The Philippine peso, South Korean won and Singapore dollar managed small gains on Monday as investors cautiously returned after central banks across the world supplied funds to troubled credit markets.
Major central banks injected billions of dollars in overnight funds on Thursday and Friday and reassured markets of their support if there was a cash crunch as credit conditions deteriorated. The Bank of Japan provided funds on Monday and the European Central Bank said it would, too.
The peso gained nearly half a percent to 45.52 per dollar and the won rallied 0.3 percent to 928 per dollar after South Korea's finance ministry said the government would act pre-emptively to avert any fallout on local markets. The Singapore dollar, considered a relatively safe haven in Asia, also gained a quarter of a percent.
But the Indonesian rupiah, Asia's highest-yielding currency, stayed weak near one-year lows at 9,345 per dollar. The Taiwan dollar barely moved. Central banks in Malaysia, Indonesia, the Philippines and Taiwan were suspected of selling dollars to support their currencies on Friday.
"I am still cautious. It is so difficult to read the situation," said one trader in Manila on Monday. "I sold a few dollars, but just to have a position and just to play the range between 45.50 and 45.75 for now," he said, referring to trades in the peso.
Still, investors were wary of taking on risk as central bankers warned of possible further volatility in financial markets. Japan's economics minister, Hiroko Ota, said she would track the impact of the troubles in the US subprime mortgage sector on the US economy and oil prices.
Australian central bank Governor Glenn Stevens said the US mortgage market situation could deteriorate in the coming year and warned of the risk of a slowdown in the US economy.
"It's quite possible that things could still get a bit worse before getting better. The contagion of this credit issue is starting to be felt even in Asia," Thio Chin Loo, a currency strategist at BNP Paribas, said.
Stock markets in Asia mirrored that uncertainty. Indexes in Thailand and Indonesia were lower while those in South Korea and Hong Kong managed small gains.

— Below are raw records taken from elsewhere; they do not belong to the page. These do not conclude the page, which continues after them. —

import Literature.MathematicalPhysics.QuantumFieldTheory.Balaban1983to89.B10Eq27TorusAxialLog
import Literature.MathematicalPhysics.QuantumFieldTheory.Balaban1983to89.BlockAveragingFederbush
import Summits.QuantumFields.YangMills.Theorems.UnitScaleTiltFluctuationComparisonRegPrGlobalSlackLegCfgDistT3
import HarnessLib

/-!
# `UnitScaleTiltFluctuationComparisonRegPrGlobalSlackLegCfgLipschitzT3` — THE (27) LOOP VARIABLES ARE LIPSCHITZ IN THE GAUGE FIELD WITH CONSTANT LINEAR IN THE LEG DISTANCE:
# the located origin of the `(1 + d(c))` weight of (44) / (R5) / `CfgDistCauchyΦ` (crux `FluctuationComparisonRegPrIntL`, stmt-QuantumFields-20520, skeleton v5kC, STUB 3⁗χ;
# cell `pub/ym-inputs`, seat ym-inputs-p12 = INPUT-LIST I-11 row `CfgDistCauchyΦ`; count-neutral helper, registry untouched)

WHY.  The loop-variable rows of 3⁗χ ((44) `CfgDistΦ`, (R5) `CfgRefOwnΦ`, the I-11 row `CfgDistCauchyΦ`) carry, leg by leg, the weight `1 + d(c)` — print's
`(Lʲη)⁻¹|c₋ − y|` of (44) p.267.  For the NATURAL configuration family (the (27) axial-gauge loop variables `B27T V y c = (1/i) log V(Γ_{y,c₋} ∪ c ∪ Γ_{c₊,y})` of
[Balaban1985UV3] (27) p.263, tree `B10Eq27TorusAxialLog.B27T`, read at the (averaged) minimiser — sibling seat p11's (44) file) that weight IS the Lipschitz constant of
`V ↦ B27T V y c`: the contour `Γ_{y,c₋} ∪ c ∪ Γ_{c₊,y}` has `2|c₋ − y|₁ + 2` bonds, parallel transport is `1`-Lipschitz in each bond variable, and the series logarithm is
`(1 − ρ)⁻¹`-Lipschitz on `‖· − 1‖ ≤ ρ`.  So the displays (Lip)/(C) of the fixed-point / fine-comparison reductions (`…KernelLegCfgFixedPoint*`, same seat) hold for this family
with exactly the row's weight — typed here as theorems about gauge fields, no (α) package involved.

* §1 **`norm_holT_sub_holT_le`** — for `𝔸ˣ`-valued torus configurations in the norm-one ball `U1 𝔸` ([Balaban1985Averaging] (9)): `‖V(Γ) − V′(Γ)‖ ≤ |Γ|·ε` whenever
  `‖V(b) − V′(b)‖ ≤ ε` and `‖V(b)⁻¹ − V′(b)⁻¹‖ ≤ ε` on every bond (telescoping; `norm_val_holT_le_one`).
* §2 **`length_contourT`** (`= |c₋ − y|₁ + 1 + |c₊ − y|₁`), **`length_contourT_le`** (`≤ 2|c₋ − y|₁ + 2`), ★ **`norm_B27T_sub_B27T_le`**: if both contour holonomies are within
  `ρ < 1` of `1`, `‖B27T V y c − B27T V′ y c‖ ≤ (1 − ρ)⁻¹·|Γ|·ε ≤ (1 − ρ)⁻¹·(2|c₋ − y|₁ + 2)·ε` (`FederbushMean.norm_mlog_sub_mlog_sub_le`).
* §3 the `SU(N)` reading through `unitsField ∘ toUField` (inverse = adjoint, ONE `ε`): **`norm_B27T_su_sub_le`**.
* §4 the bridge to the canonical leg distance of `…KernelLegGeometry` (sibling seat p11's `cast_l1_rel_eq_pdist`: `|c₋ − y|₁ = pdist c₋ y`): ★ **`norm_B27T_su_sub_le_canonLegDist`**:
  at an anchor `y` attaining `canonLegDist F K b Y c`, `‖ΔB(c)‖ ≤ 2(1 − ρ)⁻¹·(1 + canonLegDist F K b Y c)·ε`.
HONEST FRAMING.  Elementary normed-ring estimates over the tree's (27) objects; nothing of [Balaban1985UV3] / [Balaban1985Averaging] is asserted beyond the cited shapes; not a
discharge of any row (the minimiser and its two-cut-off comparison are not here); no summit / rung / gap claim (YM₃ on T³ is rung R3, not the Clay problem).

References: T. Bałaban, CMP 102 (1985) 255–275 [Balaban1985UV3] ((27)–(28) p.263, (43)–(45) pp.266–267); CMP 98 (1985) 17–51 [Balaban1985Averaging] ((9) p.18, p.24–25);
C. King, CMP 102 (1986) 649–677 [King1986] (Prop. 3.9 (3.71)–(3.74) p.665).
-/

set_option autoImplicit false
/-- A regular rational function is real-analytic near the closed cube. [folklore] -/
theorem analyticOnNhd_fn : AnalyticOnNhd ℝ T.fn (KZ.cube M) := fun x hx =>
  ((analyticOnNhd_aeval T.num) x (mem_univ _)).div ((analyticOnNhd_aeval T.den) x (mem_univ _))
    (T.den_ne x hx)

/-- A regular rational function is `ℚ`-semialgebraic on the closed cube. [cite: BochnakCosteRoy1998, §2.2] -/
theorem isSemialgebraicFunOn_fn : IsSemialgebraicFunOn ℚ (KZ.cube M) T.fn :=
  isSemialgebraicFunOn_aeval_div_aeval KZ.isSemialgebraic_cube T.num T.den T.den_ne

/-- **The tame cube representation `[[0,1]^M, T]` of a regular rational function.**
[cite: KontsevichZagier2001, §1.1] -/
def rep : KZ.IntegralRep M := KZ.IntegralRep.tameCube T.fn T.analyticOnNhd_fn T.isSemialgebraicFunOn_fn

/-- The domain of the representation. [folklore] -/
@[simp] theorem rep_domain : T.rep.domain = KZ.cube M := rfl

/-- The integrand of the representation. [folklore] -/
@[simp] theorem rep_integrand : T.rep.integrand = T.fn := rfl

/-- The representation is a tame cube. [folklore] -/
theorem isTameCube_rep : T.rep.IsTameCube := KZ.IntegralRep.isTameCube_tameCube _ _ _

/-! ### Algebra -/

/-- A polynomial as a regular rational function. [folklore] -/
def poly (P : MvPolynomial (Fin M) ℚ) : RFun M := ⟨P, 1, fun x _ => by simp⟩

/-- A rational constant. [folklore] -/
def const (c : ℚ) : RFun M := poly (C c)

/-- Sum. [folklore] -/
def add : RFun M :=
  ⟨T.num * S.den + S.num * T.den, T.den * S.den, fun x hx => by
    rw [map_mul]; exact mul_ne_zero (T.den_ne x hx) (S.den_ne x hx)⟩

/-- Negation. [folklore] -/
def neg : RFun M := ⟨-T.num, T.den, T.den_ne⟩

/-- Difference. [folklore] -/
def sub : RFun M := T.add S.neg

/-- Product (same variables). [folklore] -/
def mul : RFun M :=
  ⟨T.num * S.num, T.den * S.den, fun x hx => by
    rw [map_mul]; exact mul_ne_zero (T.den_ne x hx) (S.den_ne x hx)⟩

variable {T S}

/-- Value of `poly`. [folklore] -/
@[simp] theorem fn_poly (P : MvPolynomial (Fin M) ℚ) (x : Fin M → ℝ) : (poly P).fn x = aeval x P := by
  simp [poly, fn]

/-- Value of `const`. [folklore] -/
@[simp] theorem fn_const (c : ℚ) (x : Fin M → ℝ) : (const c : RFun M).fn x = c := by
  simp [const]

/-- Value of a sum on the cube. [folklore] -/
theorem fn_add {x : Fin M → ℝ} (hx : x ∈ KZ.cube M) : (T.add S).fn x = T.fn x + S.fn x := by
  simp only [fn, add, map_add, map_mul]
  field_simp [T.den_ne x hx, S.den_ne x hx]

/-- Value of a negation. [folklore] -/
@[simp] theorem fn_neg (x : Fin M → ℝ) : T.neg.fn x = -T.fn x := by
  simp only [fn, neg, map_neg, neg_div]

/-- Value of a difference on the cube. [folklore] -/
theorem fn_sub {x : Fin M → ℝ} (hx : x ∈ KZ.cube M) : (T.sub S).fn x = T.fn x - S.fn x := by
  rw [sub, fn_add hx, fn_neg, sub_eq_add_neg]

/-- Value of a product. [folklore] -/
theorem fn_mul (x : Fin M → ℝ) : (T.mul S).fn x = T.fn x * S.fn x := by
  simp only [fn, mul, map_mul]
  rw [div_mul_div_comm]

/-! ### The Stokes move along the last coordinate -/

/-- The derivative along the last coordinate (quotient rule). [folklore] -/
def dlast (T : RFun (M + 1)) : RFun (M + 1) :=
  ⟨pderiv (Fin.last M) T.num * T.den - T.num * pderiv (Fin.last M) T.den, T.den ^ 2, fun x hx => by
    rw [map_pow]; exact pow_ne_zero 2 (T.den_ne x hx)⟩

/-- The substitution of the rational constant `c` for the last variable. [folklore] -/
def faceSubst (M : ℕ) (c : ℚ) : Fin (M + 1) → MvPolynomial (Fin M) ℚ :=
  Fin.lastCases (C c) fun i => X i

/-- Evaluating the face substitution. [folklore] -/
theorem aeval_faceSubst (c : ℚ) (x : Fin M → ℝ) :
    (fun k => aeval x (faceSubst M c k)) = (Fin.snoc x (c : ℝ) : Fin (M + 1) → ℝ) := by
  funext k
  induction k using Fin.lastCases with
  | last => simp [faceSubst]
  | cast i => simp [faceSubst]

/-- The face `T(·, c)` of a regular rational function at a rational height `c ∈ [0,1]`. [folklore] -/
def face (T : RFun (M + 1)) (c : ℚ) (hc : 0 ≤ c ∧ c ≤ 1) : RFun M :=
  ⟨bind₁ (faceSubst M c) T.num, bind₁ (faceSubst M c) T.den, fun x hx => by
    rw [aeval_bind₁, aeval_faceSubst]
    refine T.den_ne _ (KZ.snoc_mem_cube_iff.2 ⟨hx, ?_, ?_⟩) <;> exact_mod_cast (by tauto)⟩

/-- Value of a face. [folklore] -/
theorem fn_face (T : RFun (M + 1)) (c : ℚ) (hc : 0 ≤ c ∧ c ≤ 1) (x : Fin M → ℝ) :
    (T.face c hc).fn x = T.fn (Fin.snoc x (c : ℝ)) := by
  simp only [fn, face, aeval_bind₁, aeval_faceSubst]

/-! ### Coordinate permutations and ignoring a variable -/

/-- Relabelling the variables along an equivalence. [folklore] -/
def rename (T : RFun M) (e : Fin M ≃ Fin N) : RFun N :=
  ⟨MvPolynomial.rename e T.num, MvPolynomial.rename e T.den, fun y hy => by
    rw [aeval_rename]; exact T.den_ne _ fun i => hy (e i)⟩

/-- Value of a relabelled function. [folklore] -/
theorem fn_rename (T : RFun M) (e : Fin M ≃ Fin N) (y : Fin N → ℝ) : (T.rename e).fn y = T.fn (y ∘ e) := by
  simp only [fn, rename, aeval_rename]

/-- Reading a function of `M` variables as a function of `M + 1` variables (ignoring the last one).
[folklore] -/
def lift (T : RFun M) : RFun (M + 1) :=
  ⟨MvPolynomial.rename Fin.castSucc T.num, MvPolynomial.rename Fin.castSucc T.den, fun y hy => by
    rw [aeval_rename]; exact T.den_ne _ fun i => hy (Fin.castSucc i)⟩

/-- Value of a lift. [folklore] -/
theorem fn_lift (T : RFun M) (y : Fin (M + 1) → ℝ) : T.lift.fn y = T.fn (Fin.init y) := by
  simp only [fn, lift, aeval_rename]; rfl

/-- Value of a lift at a `snoc` point. [folklore] -/
theorem fn_lift_snoc (T : RFun M) (x : Fin M → ℝ) (t : ℝ) : T.lift.fn (Fin.snoc x t) = T.fn x := by
  rw [fn_lift, Fin.init_snoc]

/-! ### The Fubini product -/

/-- The tensor product `(T ⊗ S)(z) = T(z|_M) · S(z|^N)` on the cube `[0,1]^{M+N}`. [folklore] -/
def tensor (T : RFun M) (S : RFun N) : RFun (M + N) :=
  ⟨MvPolynomial.rename (Fin.castAdd N) T.num * MvPolynomial.rename (Fin.natAdd M) S.num,
   MvPolynomial.rename (Fin.castAdd N) T.den * MvPolynomial.rename (Fin.natAdd M) S.den, fun z hz => by
    rw [map_mul, aeval_rename, aeval_rename]
    exact mul_ne_zero (T.den_ne _ fun i => hz _) (S.den_ne _ fun j => hz _)⟩

/-- Value of a tensor product. [folklore] -/
theorem fn_tensor (T : RFun M) (S : RFun N) (z : Fin (M + N) → ℝ) :
    (T.tensor S).fn z = T.fn (fun i => z (Fin.castAdd N i)) * S.fn (fun j => z (Fin.natAdd M j)) := by
  simp only [fn, tensor, map_mul, aeval_rename, div_mul_div_comm]; rfl

/-! ### Partial derivatives and Stokes along any coordinate -/

/-- The partial derivative along the coordinate `i` (quotient rule). [folklore] -/
def pd (i : Fin M) (T : RFun M) : RFun M :=
  ⟨pderiv i T.num * T.den - T.num * pderiv i T.den, T.den ^ 2, fun x hx => by
    rw [map_pow]; exact pow_ne_zero 2 (T.den_ne x hx)⟩

/-- The partial derivative along the last coordinate is `dlast`. [folklore] -/
theorem pd_last (T : RFun (M + 1)) : T.pd (Fin.last M) = T.dlast := rfl

/-- The coordinate permutation moving `i` to the last slot and keeping the order of the others.
[folklore] -/
def toLast (i : Fin (M + 1)) : Fin (M + 1) ≃ Fin (M + 1) := (finSuccEquiv' i).trans finSuccEquivLast.symm

/-- `toLast i i = last`. [folklore] -/
@[simp] theorem toLast_self (i : Fin (M + 1)) : toLast i i = Fin.last M := by
  simp [toLast, finSuccEquiv'_at]

/-- `toLast i (i.succAbove k) = castSucc k`. [folklore] -/
@[simp] theorem toLast_succAbove (i : Fin (M + 1)) (k : Fin M) : toLast i (i.succAbove k) = Fin.castSucc k := by
  simp [toLast, finSuccEquiv'_succAbove, finSuccEquivLast_symm_some]

/-- Reading a `snoc` point along `toLast i` gives the `insertNth` point. [folklore] -/
theorem snoc_comp_toLast (i : Fin (M + 1)) (x : Fin M → ℝ) (c : ℝ) :
    ((Fin.snoc x c : Fin (M + 1) → ℝ) ∘ toLast i) = Fin.insertNth i c x := by
  funext k
  induction k using Fin.succAboveCases i with
  | x => simp [Fin.insertNth_apply_same]
  | p k => simp [Fin.insertNth_apply_succAbove]

/-- The face `T(x with xᵢ := c)` at a rational height `c ∈ [0,1]`, as a function of the remaining
variables in their order. [folklore] -/
def faceAt (i : Fin (M + 1)) (T : RFun (M + 1)) (c : ℚ) (hc : 0 ≤ c ∧ c ≤ 1) : RFun M :=
  (T.rename (toLast i)).face c hc

/-- Value of a face along `i`. [folklore] -/
theorem fn_faceAt (i : Fin (M + 1)) (T : RFun (M + 1)) (c : ℚ) (hc : 0 ≤ c ∧ c ≤ 1) (x : Fin M → ℝ) :
    (T.faceAt i c hc).fn x = T.fn (Fin.insertNth i (c : ℝ) x) := by
  rw [faceAt, fn_face, fn_rename, snoc_comp_toLast]

/-! ### Lifting to more variables and substitution -/

/-- Reading a function of `M` variables as a function of `M + n` variables (the first `M`).
[folklore] -/
def liftN (T : RFun M) (n : ℕ) : RFun (M + n) :=
  ⟨MvPolynomial.rename (Fin.castAdd n) T.num, MvPolynomial.rename (Fin.castAdd n) T.den, fun z hz => by
    rw [aeval_rename]; exact T.den_ne _ fun i => hz _⟩

/-- Value of `liftN`. [folklore] -/
theorem fn_liftN (T : RFun M) (n : ℕ) (z : Fin (M + n) → ℝ) :
    (T.liftN n).fn z = T.fn (fun i => z (Fin.castAdd n i)) := by
  simp only [fn, liftN, aeval_rename]; rfl

/-- `liftN (n+1) = lift ∘ liftN n`. [folklore] -/
theorem liftN_succ (T : RFun M) (n : ℕ) : T.liftN (n + 1) = (T.liftN n).lift := by
  have h : (Fin.castSucc ∘ Fin.castAdd n : Fin M → Fin (M + n + 1)) = Fin.castAdd (n + 1) := by
    funext i; apply Fin.ext; simp
  simp only [liftN, lift, rename_rename, h]

/-- `liftN 0` has the same values. [folklore] -/
theorem fn_liftN_zero (T : RFun M) (z : Fin (M + 0) → ℝ) : (T.liftN 0).fn z = T.fn z := by
  rw [fn_liftN]; rfl

/-- Substitution along polynomials mapping the cube into the cube. [folklore] -/
def subst (T : RFun M) (σ : Fin M → MvPolynomial (Fin N) ℚ)
    (hσ : ∀ y ∈ KZ.cube N, (fun i => (aeval y (σ i) : ℝ)) ∈ KZ.cube M) : RFun N :=
  ⟨bind₁ σ T.num, bind₁ σ T.den, fun y hy => by rw [aeval_bind₁]; exact T.den_ne _ (hσ y hy)⟩

/-- Value of a substitution. [folklore] -/
theorem fn_subst (T : RFun M) (σ : Fin M → MvPolynomial (Fin N) ℚ)
    (hσ : ∀ y ∈ KZ.cube N, (fun i => (aeval y (σ i) : ℝ)) ∈ KZ.cube M) (y : Fin N → ℝ) :
    (T.subst σ hσ).fn y = T.fn (fun i => aeval y (σ i)) := by
  simp only [fn, subst, aeval_bind₁]

end RFun

/-! ## The `χ`-integral of a regular rational function and its rules -/

section Chi

variable {R : Type} [CommRing R] (χ : KZ.FormalRep →+ R)

/-- `⟪T⟫ = χ [[0,1]^M, T]`: the `χ`-value of the cube representation. [folklore] -/
def RFun.chi (T : RFun M) : R := χ (KZ.of T.rep)

end Chi

end Literature.NumberTheory.Transcendental.KZ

Thio said it was not certain that the central banks' actions would contain the volatility. "I would be hesitant to say that things have passed the worst but, as it stands, a lot of it is sentiment-driven and it's very hard to determine how sentiment shifts from day to day.
"At this moment, certainly, markets are taking a very short term and cautious approach," she said. Analysts at J.P. Morgan said that while there were short-term risks to regional currencies owing to deepening aversion to risk and likely weakness in equity markets, they would not alter their longer-term bullish views on Asia.